En la actualidad el complejo está formado por el templo, algunas excavaciones, un centro de interpretación, una sala de exposiciones... 

El templo tiene planta cruciforme de brazos desiguales siendo mayor el este-oeste.  En este eje y en el lado norte es donde se le fueron añadiendo estancias. Contaba con un pórtico hoy desaparecido. 




Está construida con bloques de granito que en algunas hiladas están colocados a soga y tizón, es decir, unas veces usando el lado mas largo del sillar y otras el más corto. Fueron colocados de forma irregular. Los hastiales de los brazos presentan esquinas redondeadas. 




Entrar en el templo me sorprendió, me fascinó la grandeza, sus cúpulas, el grosor de sus muros ( en lugares miden 1.4 metros)…

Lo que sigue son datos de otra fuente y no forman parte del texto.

/-!
# Hu 2025 §3.2 — DISCHARGE of the row-101b sic pair (keyTrick1)–(keyTrick4): `C17L116` AS PRINTED fails on every rank-0 index
# (the printed recipe `h = (u₂u₃)`, `k = (u₁123)` vanishes identically when `u₁ ∈ {1,2,3}`), `C17L116_ours` HOLDS for every
# `u ∈ 𝕀^lt_{3,n}`, `Rem3_10` HOLDS, `Ex3_2` HOLDS — kernel certificates for the T5 reading of row 101 (typer res-type-009)

**HONEST FRAMING (D-0012/D-0089).** These are theorems about OUR typed transcriptions (`keyTrickRel`, `keyTrickRel_ours`, `primaryRel`,
`plRel`, `rkF` of `Statements/S03Pluecker/R101aPlatform.lean` · `R101bPrimary.lean`); the preprint [Hu2025] stays «under review»; a
`_holds` theorem certifies that the typed Prop is true AS TYPED, a `not_` theorem that it is false AS TYPED — which is exactly what the
`-- sic` annotation of `C17L116` records (the compact recipe with `u₁ = min u` degenerates for `u = (1uv), (2uv), (3uv)`, while the
four explicit printed forms — the paper's working definition, §3.5 — are reproduced by the evident correction). No claim beyond the
kernel; AI proof is weaker than expert review; nothing here is progress on resolution of singularities.

## Contents
* §1 evaluation of the signed lookup `pCoord k a b c` on the six orderings of `a < b < c` and on repeated indices;
* §2 `keyTrickRel_eq_zero_of_le_three` — AS PRINTED the recipe gives `0` for `u₁ ≤ 3`; hence `not_C17L116` for `n ≥ 5` (witness
  `u = (1,4,5)`, where `primaryRel ≠ 0`);
* §3 `C17L116_ours_holds` — the corrected recipe equals the explicit form for every `u ∈ 𝕀^lt_{3,n}` (four cases `u₁ = 1, 2, 3, > 3`);
* §4 `Rem3_10_holds`, `Ex3_2_holds`.
-/

noncomputable section

namespace Literature.AlgebraicGeometry.Hu2025.Statements.S03Pluecker

open MvPolynomial

universe u

variable {n : ℕ} (k : Type u) [CommRing k]

/-! ## §1 The signed lookup on permutations of an increasing triple -/

section PCoord

variable {a b c : ℕ}

/-- `p_{abc} = p_{(a,b,c)}` for `a < b < c`.
[cite: Hu2025, (keyTrick) = (3.6)–(3.8) p.36 l.7–38; Ex. 3.2 p.34 l.23–27; Rem. 3.10 p.40 l.48–60 (unrefereed preprint arXiv:2507.21400v1 under adjudication, D-0012/D-0089
— kernel support on OUR typed carriers of row 101; nothing of the source asserted)] -/
theorem pCoord_abc (hab : a < b) (hbc : b < c) : (pCoord k a b c : PlRing n k) = pTri k (a, b, c) := by
  have h1 : sort3 a b c = (a, b, c) := by
    unfold sort3; ext <;> simp only [] <;> omega
  have h2 : inv3 a b c = 0 := by unfold inv3; rw [if_neg (by omega), if_neg (by omega), if_neg (by omega)]
  rw [pCoord, h1, h2, pow_zero, one_mul]

/-- `p_{acb} = −p_{(a,b,c)}` for `a < b < c`.
[cite: Hu2025, (keyTrick) = (3.6)–(3.8) p.36 l.7–38; Ex. 3.2 p.34 l.23–27; Rem. 3.10 p.40 l.48–60 (unrefereed preprint arXiv:2507.21400v1 under adjudication, D-0012/D-0089
— kernel support on OUR typed carriers of row 101; nothing of the source asserted)] -/
theorem pCoord_acb (hab : a < b) (hbc : b < c) : (pCoord k a c b : PlRing n k) = -pTri k (a, b, c) := by
  have h1 : sort3 a c b = (a, b, c) := by
    unfold sort3; ext <;> simp only [] <;> omega
  have h2 : inv3 a c b = 1 := by unfold inv3; rw [if_neg (by omega), if_neg (by omega), if_pos (by omega)]
  rw [pCoord, h1, h2, pow_one, neg_one_mul]

/-- `p_{bac} = −p_{(a,b,c)}` for `a < b < c`.
[cite: Hu2025, (keyTrick) = (3.6)–(3.8) p.36 l.7–38; Ex. 3.2 p.34 l.23–27; Rem. 3.10 p.40 l.48–60 (unrefereed preprint arXiv:2507.21400v1 under adjudication, D-0012/D-0089
— kernel support on OUR typed carriers of row 101; nothing of the source asserted)] -/
theorem pCoord_bac (hab : a < b) (hbc : b < c) : (pCoord k b a c : PlRing n k) = -pTri k (a, b, c) := by
  have h1 : sort3 b a c = (a, b, c) := by
    unfold sort3; ext <;> simp only [] <;> omega
  have h2 : inv3 b a c = 1 := by unfold inv3; rw [if_pos (by omega), if_neg (by omega), if_neg (by omega)]
  rw [pCoord, h1, h2, pow_one, neg_one_mul]

/-- `p_{bca} = p_{(a,b,c)}` for `a < b < c` (even permutation).
[cite: Hu2025, (keyTrick) = (3.6)–(3.8) p.36 l.7–38; Ex. 3.2 p.34 l.23–27; Rem. 3.10 p.40 l.48–60 (unrefereed preprint arXiv:2507.21400v1 under adjudication, D-0012/D-0089
— kernel support on OUR typed carriers of row 101; nothing of the source asserted)] -/
theorem pCoord_bca (hab : a < b) (hbc : b < c) : (pCoord k b c a : PlRing n k) = pTri k (a, b, c) := by
  have h1 : sort3 b c a = (a, b, c) := by
    unfold sort3; ext <;> simp only [] <;> omega
  have h2 : inv3 b c a = 2 := by unfold inv3; rw [if_neg (by omega), if_pos (by omega), if_pos (by omega)]
  rw [pCoord, h1, h2]
  ring

/-- `p_{cab} = p_{(a,b,c)}` for `a < b < c` (even permutation).
[cite: Hu2025, (keyTrick) = (3.6)–(3.8) p.36 l.7–38; Ex. 3.2 p.34 l.23–27; Rem. 3.10 p.40 l.48–60 (unrefereed preprint arXiv:2507.21400v1 under adjudication, D-0012/D-0089
— kernel support on OUR typed carriers of row 101; nothing of the source asserted)] -/
theorem pCoord_cab (hab : a < b) (hbc : b < c) : (pCoord k c a b : PlRing n k) = pTri k (a, b, c) := by
  have h1 : sort3 c a b = (a, b, c) := by
    unfold sort3; ext <;> simp only [] <;> omega
  have h2 : inv3 c a b = 2 := by unfold inv3; rw [if_pos (by omega), if_pos (by omega), if_neg (by omega)]
  rw [pCoord, h1, h2]
  ring

/-- `p_{cba} = −p_{(a,b,c)}` for `a < b < c`.
[cite: Hu2025, (keyTrick) = (3.6)–(3.8) p.36 l.7–38; Ex. 3.2 p.34 l.23–27; Rem. 3.10 p.40 l.48–60 (unrefereed preprint arXiv:2507.21400v1 under adjudication, D-0012/D-0089
— kernel support on OUR typed carriers of row 101; nothing of the source asserted)] -/
theorem pCoord_cba (hab : a < b) (hbc : b < c) : (pCoord k c b a : PlRing n k) = -pTri k (a, b, c) := by
  have h1 : sort3 c b a = (a, b, c) := by
    unfold sort3; ext <;> simp only [] <;> omega
  have h2 : inv3 c b a = 3 := by unfold inv3; rw [if_pos (by omega), if_pos (by omega), if_pos (by omega)]
  rw [pCoord, h1, h2]
  ring

/-- A repeated index gives `0`: `p_{aab} = 0`.
[cite: Hu2025, (keyTrick) = (3.6)–(3.8) p.36 l.7–38; Ex. 3.2 p.34 l.23–27; Rem. 3.10 p.40 l.48–60 (unrefereed preprint arXiv:2507.21400v1 under adjudication, D-0012/D-0089
— kernel support on OUR typed carriers of row 101; nothing of the source asserted)] -/
theorem pCoord_aab (a b : ℕ) : (pCoord k a a b : PlRing n k) = 0 := by
  have h0 : (pTri k (sort3 a a b) : PlRing n k) = 0 := by
    unfold pTri
    rw [dif_neg]
    unfold sort3 plIndexSet
    simp only [Finset.mem_filter, Finset.mem_product, Finset.mem_Icc, not_and, not_lt]
    intros; omega
  rw [pCoord, h0, mul_zero]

Avanzamos. Llegamos al crucero. Éste está marcado por cuatro arcos de herradura sostenidos por pseudocolumnas semicirculares sin basa ni capitel. Se cubre con cúpula semiesférica. El paso del cuadrado al círculo se salva por una diminuta pechina que acaban el las citadas pilastras. Muy recomendable situarse bajo la cúpula, ver el templo en todas las direcciones y terminar alzando la vista hacia los arcos de herradura y la cúpula.

 


La cabecera del templo está resaltada por dos estancias auxiliares que la flanquean y por el hecho de presentar una planta de herradura hacia el interior. He leído que "las iglesias se caracterizaban por una marcada jerarquización espacial que tendía a aislar al santuario del resto del templo. De este modo, el edificio quedaba articulado en tres partes diferentes: santuario, coro y nave de los fieles, cada una de ellas destinada en a los distintos actores de la liturgia: sacerdote oficiante, clérigos y laicos.

Es sorprendente la superposición de arcos, la iluminación corre a cargo de una centrada ventana en herradura y la cubierta de un cuarto de esfera.

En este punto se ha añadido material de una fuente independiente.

/-- **CASE B (`v(b₂) ≤ v(3)²`): every root of `ψ₃` has `v(ξ)⁴ = v(3)`** on a `III`-shaped equation over
`ℚ̄` in valuation form — single Newton segment of slope `-1/4`. [folklore] -/
theorem valuation_pow_four_eq_of_isRoot_Ψ₃' (hb2v : (placeOver 3).valuation W.b₂ ≤ (placeOver 3).valuation (3 : AlgebraicClosure ℚ) ^ 2)
    (hb4v : (placeOver 3).valuation W.b₄ = (placeOver 3).valuation (3 : AlgebraicClosure ℚ))
    (hb6v : (placeOver 3).valuation W.b₆ ≤ (placeOver 3).valuation (3 : AlgebraicClosure ℚ) ^ 2)
    (hb8v : (placeOver 3).valuation W.b₈ = (placeOver 3).valuation (3 : AlgebraicClosure ℚ) ^ 2)
    {x : AlgebraicClosure ℚ}
    (hx : W.Ψ₃.IsRoot x) :
    (placeOver 3).valuation x ^ 4 = (placeOver 3).valuation (3 : AlgebraicClosure ℚ) := by
  set v := (placeOver 3).valuation with hv
  set t := v (3 : AlgebraicClosure ℚ) with ht
  have ht1 : t < 1 := valuation_three_lt_one
  have ht0 : t ≠ 0 := valuation_three_ne_zero
  have heval := eq_zero_of_isRoot_Ψ₃' W x hx
  set u := v x with hu
  have httle : t ^ 2 ≤ t := by
    calc t ^ 2 = t * t := sq t
      _ ≤ t * 1 := mul_le_mul' le_rfl ht1.le
      _ = t := mul_one _
  have hule : u ≤ 1 :=
    valuation_le_one_of_isRoot_Ψ₃' W (hb2v.trans httle) hb4v.le hb6v hb8v.le hx
  rcases lt_trichotomy (u ^ 4) t with hlt | heq | hgt
  · -- `b₈` dominates
    exfalso
    have hu1 : u < 1 := by
      rcases hule.lt_or_eq with h | h
      · exact h
      · exfalso; rw [h, one_pow] at hlt; exact absurd (ht1.trans hlt) (lt_irrefl _)
    have h1 : v (3 * x ^ 4) < t ^ 2 := by
      rw [map_mul, map_pow, sq]; exact mul_lt_mul_left_of_ne_zero ht0 hlt
    have h2 : v (W.b₂ * x ^ 3) < t ^ 2 := by
      rw [map_mul, map_pow]
      calc v W.b₂ * u ^ 3 ≤ t ^ 2 * u ^ 3 := by gcongr
        _ < t ^ 2 * 1 := mul_lt_mul_left_of_ne_zero (pow_ne_zero 2 ht0) (pow_lt_one₀ zero_le hu1 (by norm_num))
        _ = t ^ 2 := mul_one _
    have h3 : v (3 * W.b₄ * x ^ 2) < t ^ 2 := by
      rw [map_mul, map_mul, map_pow, hb4v, ← sq]
      calc t ^ 2 * u ^ 2 < t ^ 2 * 1 :=
            mul_lt_mul_left_of_ne_zero (pow_ne_zero 2 ht0) (pow_lt_one₀ zero_le hu1 (by norm_num))
        _ = t ^ 2 := mul_one _
    have h4 : v (3 * W.b₆ * x) < t ^ 2 := by
      rw [map_mul, map_mul]
      calc t * v W.b₆ * u ≤ t * t ^ 2 * 1 := by gcongr
        _ = t ^ 2 * t := by rw [mul_one, mul_comm]
        _ < t ^ 2 * 1 := mul_lt_mul_left_of_ne_zero (pow_ne_zero 2 ht0) ht1
        _ = t ^ 2 := mul_one _
    have hr : v (3 * x ^ 4 + W.b₂ * x ^ 3 +
        3 * W.b₄ * x ^ 2 + 3 * W.b₆ * x) <
        v W.b₈ := by
      rw [hb8v]
      exact Valuation.map_add_lt _ (Valuation.map_add_lt _ (Valuation.map_add_lt _ h1 h2) h3) h4
    refine false_of_dominant v ?_ hr
    rw [← heval]; ring
  · exact heq
  · -- `3x⁴` dominates
    exfalso
    have hu0 : u ≠ 0 := by rintro h0; rw [h0, zero_pow (by norm_num)] at hgt; exact not_lt_zero hgt
    have htu : t < u := hgt.trans_le (by simpa using pow_le_pow_of_le_one' hule (show 1 ≤ 4 by norm_num))
    have hd : v (3 * x ^ 4) = t * u ^ 4 := by rw [map_mul, map_pow]
    have h1 : v (W.b₂ * x ^ 3) < t * u ^ 4 := by
      rw [map_mul, map_pow]
      have key : t * u ^ 3 < u * u ^ 3 := mul_lt_mul_right_of_ne_zero' (pow_ne_zero 3 hu0) htu
      calc v W.b₂ * u ^ 3 ≤ t ^ 2 * u ^ 3 := by gcongr
        _ = t * (t * u ^ 3) := by rw [sq, mul_assoc]
        _ < t * (u * u ^ 3) := mul_lt_mul_left_of_ne_zero ht0 key
        _ = t * u ^ 4 := by rw [← pow_succ']
    have h2 : v (3 * W.b₄ * x ^ 2) < t * u ^ 4 := by
      rw [map_mul, map_mul, map_pow, hb4v]
      have htu2 : t < u ^ 2 := hgt.trans_le (pow_le_pow_of_le_one' hule (show 2 ≤ 4 by norm_num))
      have key : t * u ^ 2 < u ^ 2 * u ^ 2 := mul_lt_mul_right_of_ne_zero' (pow_ne_zero 2 hu0) htu2
      calc t * t * u ^ 2 = t * (t * u ^ 2) := mul_assoc _ _ _
        _ < t * (u ^ 2 * u ^ 2) := mul_lt_mul_left_of_ne_zero ht0 key
        _ = t * u ^ 4 := by rw [← pow_add]
    have h3 : v (3 * W.b₆ * x) < t * u ^ 4 := by
      rw [map_mul, map_mul]
      have htt : t ^ 2 < t := by
        calc t ^ 2 = t * t := sq t
          _ < t * 1 := mul_lt_mul_left_of_ne_zero ht0 ht1
          _ = t := mul_one _
      have htu3 : t ^ 2 < u ^ 3 :=
        htt.trans (hgt.trans_le (pow_le_pow_of_le_one' hule (show 3 ≤ 4 by norm_num)))
      have key : t ^ 2 * u < u ^ 3 * u := mul_lt_mul_right_of_ne_zero' hu0 htu3
      calc t * v W.b₆ * u ≤ t * t ^ 2 * u := by gcongr
        _ = t * (t ^ 2 * u) := mul_assoc _ _ _
        _ < t * (u ^ 3 * u) := mul_lt_mul_left_of_ne_zero ht0 key
        _ = t * u ^ 4 := by rw [← pow_succ]
    have h4 : v W.b₈ < t * u ^ 4 := by
      rw [hb8v, sq]; exact mul_lt_mul_left_of_ne_zero ht0 hgt
    have hr : v (W.b₂ * x ^ 3 + 3 * W.b₄ * x ^ 2 +
        3 * W.b₆ * x + W.b₈) < v (3 * x ^ 4) := by
      rw [hd]
      exact Valuation.map_add_lt _ (Valuation.map_add_lt _ (Valuation.map_add_lt _ h1 h2) h3) h4
    refine false_of_dominant v ?_ hr
    rw [← heval]; ring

Melque fue el lugar de enterramiento de un importante personaje de la corte toledana, posiblemente de su promotor. Esta sepultura se encontraría en un arcosolio alojado en el muro que cierra el brazo sur del templo.

Decoración queda muy poca, podemos algo en el interior del arco toral del crucero, que  corresponde a este brazo, que se conserva restos de los estucos , con los que estarían recubiertos sus muros y también las líneas paralelas que recurren por toda la parte superior de la iglesia.




En el lado opuesto, en el brazo septentrional, encontramos la apertura de un pozo. La iluminación de nuevo se produce a través de una ventana de herradura.




Desde este lugar tendríamos acceso a dos interesantes espacios construidos seguramente en una segunda fase. A la derecha, bajo un potente arco de herradura, habría, en principio, una salida al exterior. Después se construiría una sala auxiliar. En el centro del arco vemos una columna, posiblemente de un altar.




El otro espacio, a la izquierda, sería construido en una segunda fase a la construcción de la iglesia.  En él vemos una serie de nichos de aspecto semejante al arcosolio interior cuya finalidad ha sido objeto de debate. Se ha barajado la posibilidad de que fuera un pequeño claustro o un receptáculo para reliquias. Sin embargo, es muy posible que fuera el osario del monasterio dada su cercanía a la necrópolis del cenobio. Aunque hay quienes opinan que la citada necrópolis fuese en realidad un pudridero desde el cual se trasladarían los restos, una vez descarnados, a este conjunto de nichos.




Una visita alrededor del edificio nos permitirá seguir comprobando la solidez del mismo, los vanos en forma de herradura y los restos de la torre construida sobre el crucero en los tiempos que además de templo fue fortaleza.





Como no podría ser de otra forma Santa María de Melque guarda en su historia gran cantidad de misterios y leyendas. Sabemos que el lugar estuvo un tiempo bajo el control de los templarios, y de este periodo seguramente proviene la leyenda de un túnel que uniría la iglesia/fortaleza con el cercano castillo de Montalbán. Otra leyenda relaciona Melque con la Mesa del Rey Salomón, objeto maravilloso desaparecido junto con el resto del tesoro visigodo tras la caída de Toledo ante los musulmanes.

Antes de marchar no está de más visitar las transformadas casas labriegas en centro de interpretación y de exposiciones, interesantes.




Santa María de Melque, un lugar de misterio e interrogantes, pero palpando las piedras de sus naves, quizás estés tocando un testigo de importantes historias antiguas no reveladas.